While it may not necessary for everyone, detox may be an important first step for some of the people working toward recovery.

Is It Dangerous to Detox from Drugs or Alcohol at Home?

Can you detox at home? It may be dangerous to detox from drugs or alcohol at home, depending on the substance of abuse and the withdrawal symptom risks. Completing detox from drugs and alcohol at home is only a viable option for substances that don’t produce particularly dangerous withdrawal symptoms.

What Are the Risks of At-Home Drug or Alcohol Detox?

Is it safe to detox at home? While there may be relatively few expected medical dangers with certain substances, some unexpected dangers of detoxing at home may arise. These risks and dangers may include:

  • Nausea and vomiting (Individuals can aspirate on their vomit, which can be fatal.).
  • Severe discomfort.
  • Seizures.

Inadequately managed withdrawal can sometimes negatively affect one’s mental health, resulting in:1,3

  • Anxiety.
  • Anger and irritability.
  • Depression and suicidal thoughts.
  • Hopelessness.
  • Delusional thinking and paranoia.
  • Hallucinations.

Is At-Home Drug or Alcohol Detox Ever Safe?

Is it dangerous to detox at home? Completing detox from drugs and alcohol at home is only a viable option for substances that don’t produce particularly dangerous withdrawal symptoms.

Remember, however, that while there may be relatively few expected medical dangers, some unexpected dangers may arise, including several medical complications that can occur during detox.

The uncomfortable nature of withdrawal symptoms and the presence of accompanying substance cravings can contribute to relapse or a return to drug or alcohol use when withdrawal symptoms aren’t managed.3 Drug cravings can be immensely difficult to resist when withdrawal feels too uncomfortable to handle. Getting professional support can make a big difference in preventing relapse and making it to the next step of treatment.

Detoxing from drugs and alcohol can take place in a number of settings, and while it may be tempting to try it at home, medically supervised detoxification can help minimize unpleasant withdrawal symptoms and address any withdrawal complications that arise—keeping a person as safe and comfortable as possible during detox.

How Does Detoxing from Drugs and Alcohol Work?

Detoxification includes a set of interventions aimed at managing acute intoxication and symptoms of withdrawal.1 During this phase, toxins are cleared from the bodies of those who are intoxicated and/or dependent on drugs or alcohol.1

What Happens During Medical Detox for Drugs or Alcohol?

Are you wondering how to detox safely?
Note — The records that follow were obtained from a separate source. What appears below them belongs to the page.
import Mathlib
import Literature.MathematicalPhysics.StatisticalMechanics.LennardJonesClusters

/-!
# Crux `ExactCertificate` (stmt-AtomisticToContinuum-11959), line `closure-makes-nogap-exact`:
# the closure lemma `stub_closure`

At a fixed range `ρ`, the set of values `c + f 0 / 2` of the three-cone splits
`V_LJ = g + U + f` on `(0,∞)` — `U ≥ 0` on `(0,∞)`, `g ≡ 0` on `[ρ,∞)`, `f` radially of positive
type on `ℝ³` in the sense of finite quadratic forms, `g` `c`-stable on finite injective
configurations — is closed at every level `v`: if for every `ε > 0` there is a split of value
`≤ v + ε`, then there is a split of value `≤ v` (`stub_closure`, the registered stub of the line
skeleton; no periodic configuration and no ground-state energy enter).

Proof (pointwise ultralimit).  Choose splits `S_k = (c_k, g_k, U_k, f_k)` of value
`≤ v + 1/(k+1) ≤ v + 1 =: M`.  Every split obeys the a-priori bounds of `split_bounds`:
`0 ≤ c` (one particle has no `g`-energy), `0 ≤ f 0` and `|f r| ≤ f 0` for `r ≥ 0` (the one- and
two-point quadratic forms), `−2c ≤ g r` for `r > 0` (two particles at distance `r`), whence with
`V_LJ = g + U + f` and `U ≥ 0`: `|c| ≤ M`, `|f r| ≤ 2M` (`r ≥ 0`), `|g r|, |U r| ≤ |V_LJ r| + 4M`
(`r > 0`), uniformly in `k`.  Along a non-principal ultrafilter `𝒰` on `ℕ` every bounded real
sequence converges to its `limUnder` (`tendsto_limUnder_of_abs_le`, compactness of `[−B, B]`), so
`c := lim_𝒰 c_k`, `g r := lim_𝒰 g_k r`, `U r := lim_𝒰 U_k r`, `f r := lim_𝒰 f_k r` are genuine
limits wherever a clause evaluates them (`g, U` at `r > 0`, `f` at distances `r ≥ 0`, and `g` on
`[ρ,∞)` where the sequence is constantly `0`); every clause is a finite linear (in)equality between
such values, hence passes to the limit, and `c_k + f_k 0 / 2 ≤ v + 1/(k+1) → v` gives the value
bound.  The two-point computations are adapted from the crux work file
`Cruxes/ExactCertificate/Disproof.lean` §1.  All `[folklore]`.
-/

noncomputable section

namespace Summit.AtomisticToContinuum.Crystallization.Theorems.ThreeConeCertificateExactCertificate

open Literature.MathematicalPhysics.StatisticalMechanics
open Filter Topology
open scoped BigOperators

/-! ## Two-point configurations -/

-- adapted from Cruxes/ExactCertificate/Disproof.lean §1 (`interactionEnergy_two`)
/-- The energy of a two-point configuration is its single pair term. [folklore] -/
private theorem interactionEnergy_pair (V : ℝ → ℝ) (a b : EuclideanSpace ℝ (Fin 3)) :
    interactionEnergy V ![a, b] = V (dist a b) := by
  unfold interactionEnergy
  have h0 : Finset.Ioi (0 : Fin 2) = {1} := by decide
  have h1 : Finset.Ioi (1 : Fin 2) = ∅ := by decide
  simp [Fin.sum_univ_two, h0, h1]

/-- A two-point configuration of distinct points is injective. [folklore] -/
private theorem pair_injective {a b : EuclideanSpace ℝ (Fin 3)} (h : a ≠ b) :
    Function.Injective ![a, b] := by
  intro i j hij
  fin_cases i <;> fin_cases j
  · rfl
  · exact absurd hij (by simpa using h)
  · exact absurd hij (by simpa using h.symm)
  · rfl

-- adapted from Cruxes/ExactCertificate/Disproof.lean §1 (`quad_two`)
/-- The two-point quadratic form of a radial kernel with weights `(1, s)`. [folklore] -/
private theorem quadForm_pair (f : ℝ → ℝ) (a b : EuclideanSpace ℝ (Fin 3)) (s : ℝ) :
    ∑ i : Fin 2, ∑ j : Fin 2, (![1, s] i) * (![1, s] j) * f (dist ((![a, b]) i) ((![a, b]) j))
      = (1 + s ^ 2) * f 0 + 2 * s * f (dist a b) := by
  simp only [Fin.sum_univ_two, Matrix.cons_val_zero, Matrix.cons_val_one, dist_self,
    dist_comm b a]
  ring

/-- The point `r • e₀` of `ℝ³` is at distance `|r|` from the origin. [folklore] -/
private theorem dist_zero_single (r : ℝ) :
    dist (0 : EuclideanSpace ℝ (Fin 3)) (EuclideanSpace.single 0 r) = |r| := by
  rw [dist_comm, dist_zero_right, PiLp.norm_single, Real.norm_eq_abs]

/-! ## A-priori bounds on a split -/

/-- **A-priori bounds on a three-cone split.**  If `V_LJ = g + U + f` on `(0,∞)` with `U ≥ 0`
there, `f` radially of positive type (finite quadratic forms) and `g` `c`-stable on finite
injective configurations, and the value satisfies `c + f 0 / 2 ≤ M`, then `|c| ≤ M`,
`|f r| ≤ 2M` for `r ≥ 0`, and `|g r|, |U r| ≤ |V_LJ r| + 4M` for `r > 0`.  (One particle:
`0 ≤ c`; the one-point form: `0 ≤ f 0`; the two-point forms with weights `(1, ±1)`:
`|f r| ≤ f 0`; two particles at distance `r`: `−2c ≤ g r`.) [folklore] -/
private theorem split_bounds {c M : ℝ} {g U f : ℝ → ℝ}
    (h1 : ∀ r : ℝ, 0 < r → lennardJones r = g r + U r + f r)
    (h2 : ∀ r : ℝ, 0 < r → 0 ≤ U r)
    (h4 : ∀ (n : ℕ) (y : Fin n → EuclideanSpace ℝ (Fin 3)) (w : Fin n → ℝ),
      0 ≤ ∑ i, ∑ j, w i * w j * f (dist (y i) (y j)))
    (h5 : ∀ (N : ℕ) (x : Fin N → EuclideanSpace ℝ (Fin 3)), Function.Injective x →
      -(c * (N : ℝ)) ≤ interactionEnergy g x)
    (hv : c + f 0 / 2 ≤ M) :
    |c| ≤ M ∧ (∀ r : ℝ, 0 ≤ r → |f r| ≤ 2 * M) ∧
      (∀ r : ℝ, 0 < r → |g r| ≤ |lennardJones r| + 4 * M) ∧
      (∀ r : ℝ, 0 < r → |U r| ≤ |lennardJones r| + 4 * M) := by
  -- one particle has no `g`-energy: `0 ≤ c`
  have hc : 0 ≤ c := by
    have h := h5 1 (fun _ => 0) fun i j _ => Subsingleton.elim i j
    rw [interactionEnergy_of_subsingleton] at h
    simpa using h
  -- the one-point form: `0 ≤ f 0`
  have hf0 : 0 ≤ f 0 := by simpa using h4 1 (fun _ => 0) fun _ => 1
  -- the two-point forms with weights `(1, 1)` and `(1, -1)`: `|f r| ≤ f 0` for `r ≥ 0`
  have hfle : ∀ r : ℝ, 0 ≤ r → |f r| ≤ f 0 := fun r hr => by
    have hp := h4 2 ![0, EuclideanSpace.single 0 r] ![1, 1]
    have hm := h4 2 ![0, EuclideanSpace.single 0 r] ![1, -1]
    rw [quadForm_pair, dist_zero_single, abs_of_nonneg hr] at hp hm
    norm_num at hp hm
    rw [abs_le]
    constructor <;> linarith
  -- two particles at distance `r > 0`: `-2c ≤ g r`
  have hg : ∀ r : ℝ, 0 < r → -(2 * c) ≤ g r := fun r hr => by
    have hne : (0 : EuclideanSpace ℝ (Fin 3)) ≠ EuclideanSpace.single 0 r := by
      rw [← dist_pos, dist_zero_single]
      exact abs_pos.2 hr.ne'
    have h := h5 2 _ (pair_injective hne)
    rw [interactionEnergy_pair, dist_zero_single, abs_of_pos hr] at h
    push_cast at h
    linarith
  refine ⟨?_, fun r hr => ?_, fun r hr => ?_, fun r hr => ?_⟩
  · rw [abs_le]
    constructor <;> linarith
  · linarith [hfle r hr]
  · have e1 := h1 r hr
    have e2 := h2 r hr
    have e3 := abs_le.1 (hfle r hr.le)
    have e4 := hg r hr
    rw [abs_le]
    constructor <;>
      linarith [abs_nonneg (lennardJones r), le_abs_self (lennardJones r), e3.1, e3.2]
  · have e1 := h1 r hr
    have e2 := h2 r hr
    have e3 := abs_le.1 (hfle r hr.le)
    have e4 := hg r hr
    rw [abs_le]
    constructor <;>
      linarith [abs_nonneg (lennardJones r), le_abs_self (lennardJones r), e3.1, e3.2]

/-! ## Ultralimits of bounded real sequences -/

/-- Along an ultrafilter on `ℕ`, a bounded real sequence converges (to its `limUnder`):
`[−B, B]` is compact. [folklore] -/
private theorem tendsto_limUnder_of_abs_le (𝒰 : Ultrafilter ℕ) {u : ℕ → ℝ} {B : ℝ}
    (h : ∀ k, |u k| ≤ B) : Tendsto u (𝒰 : Filter ℕ) (𝓝 (limUnder (𝒰 : Filter ℕ) u)) := by
  obtain ⟨x, -, hx⟩ := (isCompact_Icc (a := -B) (b := B)).ultrafilter_le_nhds' (𝒰.map u)
    (Ultrafilter.mem_map.2 (univ_mem' fun k => abs_le.1 (h k)))
  rw [Ultrafilter.coe_map] at hx
  exact tendsto_nhds_limUnder ⟨x, hx⟩

/-! ## The closure lemma -/

/-- **`stub_closure` — the three certificate cones are closed at every level (line
`closure-makes-nogap-exact` of crux `ExactCertificate`, stmt-AtomisticToContinuum-11959).**
At a fixed range `ρ`: if for every `ε > 0` there is a split `V_LJ = g + U + f` on `(0,∞)` with
`U ≥ 0` on `(0,∞)`, `g ≡ 0` on `[ρ,∞)`, `f` radially of positive type on `ℝ³` (finite quadratic
forms), `g` `c`-stable on finite injective configurations, and value `c + f 0 / 2 ≤ v + ε`, then
there is such a split of value `≤ v`.  Proof: pointwise limit along a non-principal ultrafilter of
near-optimal splits, which are uniformly bounded at every evaluated point by `split_bounds`; each
clause is a finite linear (in)equality in point values and passes to the limit. [folklore] -/
theorem stub_closure : ∀ (ρ v : ℝ),
    (∀ ε : ℝ, 0 < ε → ∃ (c : ℝ) (g U f : ℝ → ℝ),
      ((∀ r : ℝ, 0 < r → lennardJones r = g r + U r + f r) ∧
        (∀ r : ℝ, 0 < r → 0 ≤ U r) ∧
        (∀ r : ℝ, ρ ≤ r → g r = 0) ∧
        (∀ (n : ℕ) (y : Fin n → EuclideanSpace ℝ (Fin 3)) (w : Fin n → ℝ),
          0 ≤ ∑ i, ∑ j, w i * w j * f (dist (y i) (y j))) ∧
        (∀ (N : ℕ) (x : Fin N → EuclideanSpace ℝ (Fin 3)), Function.Injective x →
          -(c * (N : ℝ)) ≤ interactionEnergy g x)) ∧
      c + f 0 / 2 ≤ v + ε) →
    ∃ (c : ℝ) (g U f : ℝ → ℝ),
      ((∀ r : ℝ, 0 < r → lennardJones r = g r + U r + f r) ∧
        (∀ r : ℝ, 0 < r → 0 ≤ U r) ∧
        (∀ r : ℝ, ρ ≤ r → g r = 0) ∧
        (∀ (n : ℕ) (y : Fin n → EuclideanSpace ℝ (Fin 3)) (w : Fin n → ℝ),
          0 ≤ ∑ i, ∑ j, w i * w j * f (dist (y i) (y j))) ∧
        (∀ (N : ℕ) (x : Fin N → EuclideanSpace ℝ (Fin 3)), Function.Injective x →
          -(c * (N : ℝ)) ≤ interactionEnergy g x)) ∧
      c + f 0 / 2 ≤ v := by
  intro ρ v H
  -- near-optimal splits `S_k = (c k, g k, U k, f k)` of value `≤ v + 1/(k+1)`
  choose c g U f hS hv using fun k : ℕ => H (1 / ((k : ℝ) + 1)) Nat.one_div_pos_of_nat
  -- uniform bounds at every evaluated point, with `M := v + 1`
  have hB : ∀ k, |c k| ≤ v + 1 ∧ (∀ r : ℝ, 0 ≤ r → |f k r| ≤ 2 * (v + 1)) ∧
      (∀ r : ℝ, 0 < r → |g k r| ≤ |lennardJones r| + 4 * (v + 1)) ∧
      (∀ r : ℝ, 0 < r → |U k r| ≤ |lennardJones r| + 4 * (v + 1)) := fun k => by
    have hk : (1 : ℝ) ≤ (k : ℝ) + 1 := le_add_of_nonneg_left k.cast_nonneg
    exact split_bounds (hS k).1 (hS k).2.1 (hS k).2.2.2.1 (hS k).2.2.2.2 ((hv k).trans
      (add_le_add le_rfl (div_le_one_of_le₀ hk (zero_le_one.trans hk))))
  -- a non-principal ultrafilter on `ℕ` and the pointwise ultralimits
  obtain ⟨𝒰, h𝒰⟩ : ∃ 𝒰 : Ultrafilter ℕ, (𝒰 : Filter ℕ) ≤ atTop :=
    ⟨hyperfilter ℕ, hyperfilter_le_cofinite.trans Nat.cofinite_eq_atTop.le⟩
  have hc : Tendsto c (𝒰 : Filter ℕ) (𝓝 (limUnder (𝒰 : Filter ℕ) c)) :=
    tendsto_limUnder_of_abs_le 𝒰 fun k => (hB k).1
  have hf : ∀ r : ℝ, 0 ≤ r →
      Tendsto (fun k => f k r) (𝒰 : Filter ℕ) (𝓝 (limUnder (𝒰 : Filter ℕ) fun k => f k r)) :=
    fun r hr => tendsto_limUnder_of_abs_le 𝒰 fun k => (hB k).2.1 r hr
  have hg : ∀ r : ℝ, 0 < r →
      Tendsto (fun k => g k r) (𝒰 : Filter ℕ) (𝓝 (limUnder (𝒰 : Filter ℕ) fun k => g k r)) :=
    fun r hr => tendsto_limUnder_of_abs_le 𝒰 fun k => (hB k).2.2.1 r hr
  have hU : ∀ r : ℝ, 0 < r →
      Tendsto (fun k => U k r) (𝒰 : Filter ℕ) (𝓝 (limUnder (𝒰 : Filter ℕ) fun k => U k r)) :=
    fun r hr => tendsto_limUnder_of_abs_le 𝒰 fun k => (hB k).2.2.2 r hr
  refine ⟨limUnder (𝒰 : Filter ℕ) c, fun r => limUnder (𝒰 : Filter ℕ) fun k => g k r,
    fun r => limUnder (𝒰 : Filter ℕ) fun k => U k r, fun r => limUnder (𝒰 : Filter ℕ) fun k => f k r,
    ⟨fun r hr => ?_, fun r hr => ?_, fun r hr => ?_, fun n y w => ?_, fun N x hx => ?_⟩, ?_⟩
  · -- (S1) `V_LJ = g + U + f` on `(0,∞)`: limit of a constant sequence
    exact tendsto_nhds_unique (tendsto_const_nhds.congr fun k => (hS k).1 r hr)
      (((hg r hr).add (hU r hr)).add (hf r hr.le))
  · -- (S2) `U ≥ 0` on `(0,∞)`
    exact ge_of_tendsto' (hU r hr) fun k => (hS k).2.1 r hr
  · -- (S3) `g ≡ 0` on `[ρ,∞)`: the sequence is constantly `0`
    exact (tendsto_const_nhds.congr fun k => ((hS k).2.2.1 r hr).symm).limUnder_eq
  · -- (S4) positive type: finite quadratic forms pass to the limit (all distances are `≥ 0`)
    have hT : Tendsto (fun k => ∑ i, ∑ j, w i * w j * f k (dist (y i) (y j))) (𝒰 : Filter ℕ)
        (𝓝 (∑ i, ∑ j, w i * w j * limUnder (𝒰 : Filter ℕ) fun k => f k (dist (y i) (y j)))) :=
      tendsto_finsetSum _ fun i _ => tendsto_finsetSum _ fun j _ =>
        (hf (dist (y i) (y j)) dist_nonneg).const_mul (w i * w j)
    exact ge_of_tendsto' hT fun k => (hS k).2.2.2.1 n y w
  · -- (S5) stability: finite energies pass to the limit (all distances are `> 0`)
    have hT : Tendsto (fun k => ∑ i, ∑ j ∈ Finset.Ioi i, g k (dist (x i) (x j))) (𝒰 : Filter ℕ)
        (𝓝 (∑ i, ∑ j ∈ Finset.Ioi i, limUnder (𝒰 : Filter ℕ) fun k => g k (dist (x i) (x j)))) :=
      tendsto_finsetSum _ fun i _ => tendsto_finsetSum _ fun j hj =>
        hg (dist (x i) (x j)) (dist_pos.2 fun h => (Finset.mem_Ioi.1 hj).ne' (hx h.symm))
    exact le_of_tendsto_of_tendsto' (hc.mul_const (N : ℝ)).neg hT fun k => (hS k).2.2.2.2 N x hx
  · -- the value: `c_k + f_k 0 / 2 ≤ v + 1/(k+1) → v`
    have he : Tendsto (fun k : ℕ => v + 1 / ((k : ℝ) + 1)) (𝒰 : Filter ℕ) (𝓝 v) := by
      have h := (tendsto_one_div_add_atTop_nhds_zero_nat.mono_left h𝒰).const_add v
      rwa [add_zero] at h
    exact le_of_tendsto_of_tendsto' (hc.add ((hf 0 le_rfl).div_const 2)) he hv

end Summit.AtomisticToContinuum.Crystallization.Theorems.ThreeConeCertificateExactCertificate

end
To begin a safe detox from drugs or alcohol, be sure to consult with a medical professional—preferably one with addiction treatment or withdrawal management experience. This specialist can provide a thorough assessment of your status and risks.

Medical detox is a safe way to withdraw from substances and may involve various interventions to ease the discomfort and dangers associated with drug withdrawal.1,2  For the safety and comfort of the recovering individual, drug detox often takes place under the care of a team of trained professionals able to medically manage the withdrawal period.1,2

Fortunately, when it comes to types of drug and alcohol detox, medically assisted or medically supervised detox can take place in a number of inpatient and outpatient settings.

After assessment during the intake process, your treatment team will outline a comprehensive withdrawal management plan. This plan may be reassessed throughout your recovery process, with any needed treatment adjustments being made according to the progress you’re making.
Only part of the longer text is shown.